Displaying 1 - 8 of 8
  • Pu, Y., Francks, C., & Kong, X. (2025). Global brain asymmetry. Trends in Cognitive Sciences, 29(2), 114-117. doi:10.1016/j.tics.2024.10.008.

    Abstract

    Lateralization is a defining characteristic of the human brain, often studied through localized approaches that focus on interhemispheric differences between homologous pairs of regions. It is also important to emphasize an integrative perspective of global brain asymmetry, in which hemispheric differences are understood through global patterns across the entire brain.
  • Rivera-Olvera, A., Houwing, D. J., Ellegood, J., Masifi, S., Martina, S., Silberfeld, A., Pourquie, O., Lerch, J. P., Francks, C., Homberg, J. R., Van Heukelum, S., & Grandjean, J. (2025). The universe is asymmetric, the mouse brain too.

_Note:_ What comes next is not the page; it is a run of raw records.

import Summits.KontsevichZagierPeriods.KontsevichZagierPeriods.Theorems.HurwitzMicroSectorsNormalFormPrincipleL2W3ExistsWordRep

/-!
# `NormalFormPrinciple` (stmt-KontsevichZagierPeriods-3869), line `SketchIdeator1` —
# layer `L2W3` (level-2 weight-3 descent): the sixteen word carriers, packaged

Pure proof file (lead seat c9; `--supports` the crux). The four assemblies of the layer
(FiveEighthsZetaThree, HalfPointZetaThree, HalfPointDuality, HalfPointZetaTwoLogTwo) consume the
relation packages `l2w3_relations_*`, whose carriers are hypotheses written with the letters
`a(u) = 1/u`, `b(u) = 1/(1−u)`, `c(u) = 1/(1+u)`, `d(u) = 1/(2−u)` spelled out. This file obtains all
sixteen word representations `[Δ, x(t₀)y(t₁)z(t₂)]` needed (`aab, abb, aac, acc, abc, acb, cbb, cbc,
ccb, ccc, cab, cac, aad, dad, add, dab`) from the landed existence theorem `l2w3_exists_wordRep` and
re-reads their integrands in exactly that spelled-out form (a `funext`/`ring` reassociation), so that
each assembly starts with one `obtain`. Sources: M. Kontsevich, D. Zagier, *Periods* (2001), §1.1.
No definitions are introduced.
-/

noncomputable section

open MeasureTheory Set
open Literature.NumberTheory.Transcendental Literature.NumberTheory.Transcendental.KZ

namespace Summit.KontsevichZagierPeriods.HurwitzMicroSectors.NormalFormPrinciple.PiBox.M3

/-- **The sixteen word carriers of the level-2 weight-3 descent exist**, with integrands written
letter by letter (`1/t`, `1/(1−t)`, `1/(1+t)`, `1/(2−t)`) in the form consumed by the relation
packages `l2w3_relations_dilation / _moebius_* / _reflection / l2w3_relation_shuffle`.
[cite: KontsevichZagier2001, §1.1] -/
theorem l2w3_carriers :
    ∃ (AAB ABB AAC ACC ABC ACB CBB CBC CCB CCC CAB CAC AAD DAD ADD DAB : IntegralRep 3),
      (AAB.domain = {t | 0 < t 2 ∧ t 2 < t 1 ∧ t 1 < t 0 ∧ t 0 < 1} ∧
        (AAB.integrand = fun t => 1 / t 0 * 1 / t 1 * (1 / (1 - t 2)))) ∧
      (ABB.domain = {t | 0 < t 2 ∧ t 2 < t 1 ∧ t 1 < t 0 ∧ t 0 < 1} ∧
        (ABB.integrand = fun t => 1 / t 0 * (1 / (1 - t 1)) * (1 / (1 - t 2)))) ∧
      (AAC.domain = {t | 0 < t 2 ∧ t 2 < t 1 ∧ t 1 < t 0 ∧ t 0 < 1} ∧
        (AAC.integrand = fun t => 1 / t 0 * 1 / t 1 * (1 / (1 + t 2)))) ∧
      (ACC.domain = {t | 0 < t 2 ∧ t 2 < t 1 ∧ t 1 < t 0 ∧ t 0 < 1} ∧
        (ACC.integrand = fun t => 1 / t 0 * (1 / (1 + t 1)) * (1 / (1 + t 2)))) ∧
      (ABC.domain = {t | 0 < t 2 ∧ t 2 < t 1 ∧ t 1 < t 0 ∧ t 0 < 1} ∧
        (ABC.integrand = fun t => 1 / t 0 * (1 / (1 - t 1)) * (1 / (1 + t 2)))) ∧
      (ACB.domain = {t | 0 < t 2 ∧ t 2 < t 1 ∧ t 1 < t 0 ∧ t 0 < 1} ∧
        (ACB.integrand = fun t => 1 / t 0 * (1 / (1 + t 1)) * (1 / (1 - t 2)))) ∧
      (CBB.domain = {t | 0 < t 2 ∧ t 2 < t 1 ∧ t 1 < t 0 ∧ t 0 < 1} ∧
        (CBB.integrand = fun t => 1 / (1 + t 0) * (1 / (1 - t 1)) * (1 / (1 - t 2)))) ∧
      (CBC.domain = {t | 0 < t 2 ∧ t 2 < t 1 ∧ t 1 < t 0 ∧ t 0 < 1} ∧
        (CBC.integrand = fun t => 1 / (1 + t 0) * (1 / (1 - t 1)) * (1 / (1 + t 2)))) ∧
      (CCB.domain = {t | 0 < t 2 ∧ t 2 < t 1 ∧ t 1 < t 0 ∧ t 0 < 1} ∧
        (CCB.integrand = fun t => 1 / (1 + t 0) * (1 / (1 + t 1)) * (1 / (1 - t 2)))) ∧
      (CCC.domain = {t | 0 < t 2 ∧ t 2 < t 1 ∧ t 1 < t 0 ∧ t 0 < 1} ∧
        (CCC.integrand = fun t => 1 / (1 + t 0) * (1 / (1 + t 1)) * (1 / (1 + t 2)))) ∧
      (CAB.domain = {t | 0 < t 2 ∧ t 2 < t 1 ∧ t 1 < t 0 ∧ t 0 < 1} ∧
        (CAB.integrand = fun t => 1 / (1 + t 0) * 1 / t 1 * (1 / (1 - t 2)))) ∧
      (CAC.domain = {t | 0 < t 2 ∧ t 2 < t 1 ∧ t 1 < t 0 ∧ t 0 < 1} ∧
        (CAC.integrand = fun t => 1 / (1 + t 0) * 1 / t 1 * (1 / (1 + t 2)))) ∧
      (AAD.domain = {t | 0 < t 2 ∧ t 2 < t 1 ∧ t 1 < t 0 ∧ t 0 < 1} ∧
        (AAD.integrand = fun t => 1 / t 0 * 1 / t 1 * (1 / (2 - t 2)))) ∧
      (DAD.domain = {t | 0 < t 2 ∧ t 2 < t 1 ∧ t 1 < t 0 ∧ t 0 < 1} ∧
        (DAD.integrand = fun t => 1 / (2 - t 0) * 1 / t 1 * (1 / (2 - t 2)))) ∧
      (ADD.domain = {t | 0 < t 2 ∧ t 2 < t 1 ∧ t 1 < t 0 ∧ t 0 < 1} ∧
        (ADD.integrand = fun t => 1 / t 0 * (1 / (2 - t 1)) * (1 / (2 - t 2)))) ∧
      (DAB.domain = {t | 0 < t 2 ∧ t 2 < t 1 ∧ t 1 < t 0 ∧ t 0 < 1} ∧
        (DAB.integrand = fun t => 1 / (2 - t 0) * 1 / t 1 * (1 / (1 - t 2)))) := by
  obtain ⟨AAB, hAABd, hAABi⟩ := l2w3_exists_wordRep (fun u => 1 / u) (fun u => 1 / u) (fun u => 1 / (1 - u))
    (Or.inl rfl) (Or.inl rfl) (Or.inl rfl)
  obtain ⟨ABB, hABBd, hABBi⟩ := l2w3_exists_wordRep (fun u => 1 / u) (fun u => 1 / (1 - u)) (fun u => 1 / (1 - u))
    (Or.inl rfl) (Or.inr (Or.inl rfl)) (Or.inl rfl)
  obtain ⟨AAC, hAACd, hAACi⟩ := l2w3_exists_wordRep (fun u => 1 / u) (fun u => 1 / u) (fun u => 1 / (1 + u))
    (Or.inl rfl) (Or.inl rfl) (Or.inr (Or.inl rfl))
  obtain ⟨ACC, hACCd, hACCi⟩ := l2w3_exists_wordRep (fun u => 1 / u) (fun u => 1 / (1 + u)) (fun u => 1 / (1 + u))
    (Or.inl rfl) (Or.inr (Or.inr (Or.inl rfl))) (Or.inr (Or.inl rfl))
  obtain ⟨ABC, hABCd, hABCi⟩ := l2w3_exists_wordRep (fun u => 1 / u) (fun u => 1 / (1 - u)) (fun u => 1 / (1 + u))
    (Or.inl rfl) (Or.inr (Or.inl rfl)) (Or.inr (Or.inl rfl))
  obtain ⟨ACB, hACBd, hACBi⟩ := l2w3_exists_wordRep (fun u => 1 / u) (fun u => 1 / (1 + u)) (fun u => 1 / (1 - u))
    (Or.inl rfl) (Or.inr (Or.inr (Or.inl rfl))) (Or.inl rfl)
  obtain ⟨CBB, hCBBd, hCBBi⟩ := l2w3_exists_wordRep (fun u => 1 / (1 + u)) (fun u => 1 / (1 - u)) (fun u => 1 / (1 - u))
    (Or.inr (Or.inl rfl)) (Or.inr (Or.inl rfl)) (Or.inl rfl)
  obtain ⟨CBC, hCBCd, hCBCi⟩ := l2w3_exists_wordRep (fun u => 1 / (1 + u)) (fun u => 1 / (1 - u)) (fun u => 1 / (1 + u))
    (Or.inr (Or.inl rfl)) (Or.inr (Or.inl rfl)) (Or.inr (Or.inl rfl))
  obtain ⟨CCB, hCCBd, hCCBi⟩ := l2w3_exists_wordRep (fun u => 1 / (1 + u)) (fun u => 1 / (1 + u)) (fun u => 1 / (1 - u))
    (Or.inr (Or.inl rfl)) (Or.inr (Or.inr (Or.inl rfl))) (Or.inl rfl)
  obtain ⟨CCC, hCCCd, hCCCi⟩ := l2w3_exists_wordRep (fun u => 1 / (1 + u)) (fun u => 1 / (1 + u)) (fun u => 1 / (1 + u))
    (Or.inr (Or.inl rfl)) (Or.inr (Or.inr (Or.inl rfl))) (Or.inr (Or.inl rfl))
  obtain ⟨CAB, hCABd, hCABi⟩ := l2w3_exists_wordRep (fun u => 1 / (1 + u)) (fun u => 1 / u) (fun u => 1 / (1 - u))
    (Or.inr (Or.inl rfl)) (Or.inl rfl) (Or.inl rfl)
  obtain ⟨CAC, hCACd, hCACi⟩ := l2w3_exists_wordRep (fun u => 1 / (1 + u)) (fun u => 1 / u) (fun u => 1 / (1 + u))
    (Or.inr (Or.inl rfl)) (Or.inl rfl) (Or.inr (Or.inl rfl))
  obtain ⟨AAD, hAADd, hAADi⟩ := l2w3_exists_wordRep (fun u => 1 / u) (fun u => 1 / u) (fun u => 1 / (2 - u))
    (Or.inl rfl) (Or.inl rfl) (Or.inr (Or.inr (rfl)))
  obtain ⟨DAD, hDADd, hDADi⟩ := l2w3_exists_wordRep (fun u => 1 / (2 - u)) (fun u => 1 / u) (fun u => 1 / (2 - u))
    (Or.inr (Or.inr (rfl))) (Or.inl rfl) (Or.inr (Or.inr (rfl)))
  obtain ⟨ADD, hADDd, hADDi⟩ := l2w3_exists_wordRep (fun u => 1 / u) (fun u => 1 / (2 - u)) (fun u => 1 / (2 - u))
    (Or.inl rfl) (Or.inr (Or.inr (Or.inr (rfl)))) (Or.inr (Or.inr (rfl)))
  obtain ⟨DAB, hDABd, hDABi⟩ := l2w3_exists_wordRep (fun u => 1 / (2 - u)) (fun u => 1 / u) (fun u => 1 / (1 - u))
    (Or.inr (Or.inr (rfl))) (Or.inl rfl) (Or.inl rfl)
  refine ⟨AAB, ABB, AAC, ACC, ABC, ACB, CBB, CBC, CCB, CCC, CAB, CAC, AAD, DAD, ADD, DAB, ⟨hAABd, hAABi.trans (funext fun t => by ring)⟩, ⟨hABBd, hABBi⟩, ⟨hAACd, hAACi.trans (funext fun t => by ring)⟩, ⟨hACCd, hACCi⟩, ⟨hABCd, hABCi⟩, ⟨hACBd, hACBi⟩, ⟨hCBBd, hCBBi⟩, ⟨hCBCd, hCBCi⟩, ⟨hCCBd, hCCBi⟩, ⟨hCCCd, hCCCi⟩, ⟨hCABd, hCABi.trans (funext fun t => by ring)⟩, ⟨hCACd, hCACi.trans (funext fun t => by ring)⟩, ⟨hAADd, hAADi.trans (funext fun t => by ring)⟩, ⟨hDADd, hDADi.trans (funext fun t => by ring)⟩, ⟨hADDd, hADDi⟩, ⟨hDABd, hDABi.trans (funext fun t => by ring)⟩⟩

end Summit.KontsevichZagierPeriods.HurwitzMicroSectors.NormalFormPrinciple.PiBox.M3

Molecular Psychiatry, 30, 489-496. doi:10.1038/s41380-024-02687-2.

    Abstract

    Hemispheric brain asymmetry is a basic organizational principle of the human brain and has been implicated in various psychiatric conditions, including autism spectrum disorder. Brain asymmetry is not a uniquely human feature and is observed in other species such as the mouse. Yet, asymmetry patterns are generally nuanced, and substantial sample sizes are required to detect these patterns. In this pre-registered study, we use a mouse dataset from the Province of Ontario Neurodevelopmental Network, which comprises structural MRI data from over 2000 mice, including genetic models for autism spectrum disorder, to reveal the scope and magnitude of hemispheric asymmetry in the mouse. Our findings demonstrate the presence of robust hemispheric asymmetry in the mouse brain, such as larger right hemispheric volumes towards the anterior pole and larger left hemispheric volumes toward the posterior pole, opposite to what has been shown in humans. This suggests the existence of species-specific traits. Further clustering analysis identified distinct asymmetry patterns in autism spectrum disorder models, a phenomenon that is also seen in atypically developing participants. Our study shows potential for the use of mouse models in studying the biological bases of typical and atypical brain asymmetry but also warrants caution as asymmetry patterns seem to differ between humans and mice.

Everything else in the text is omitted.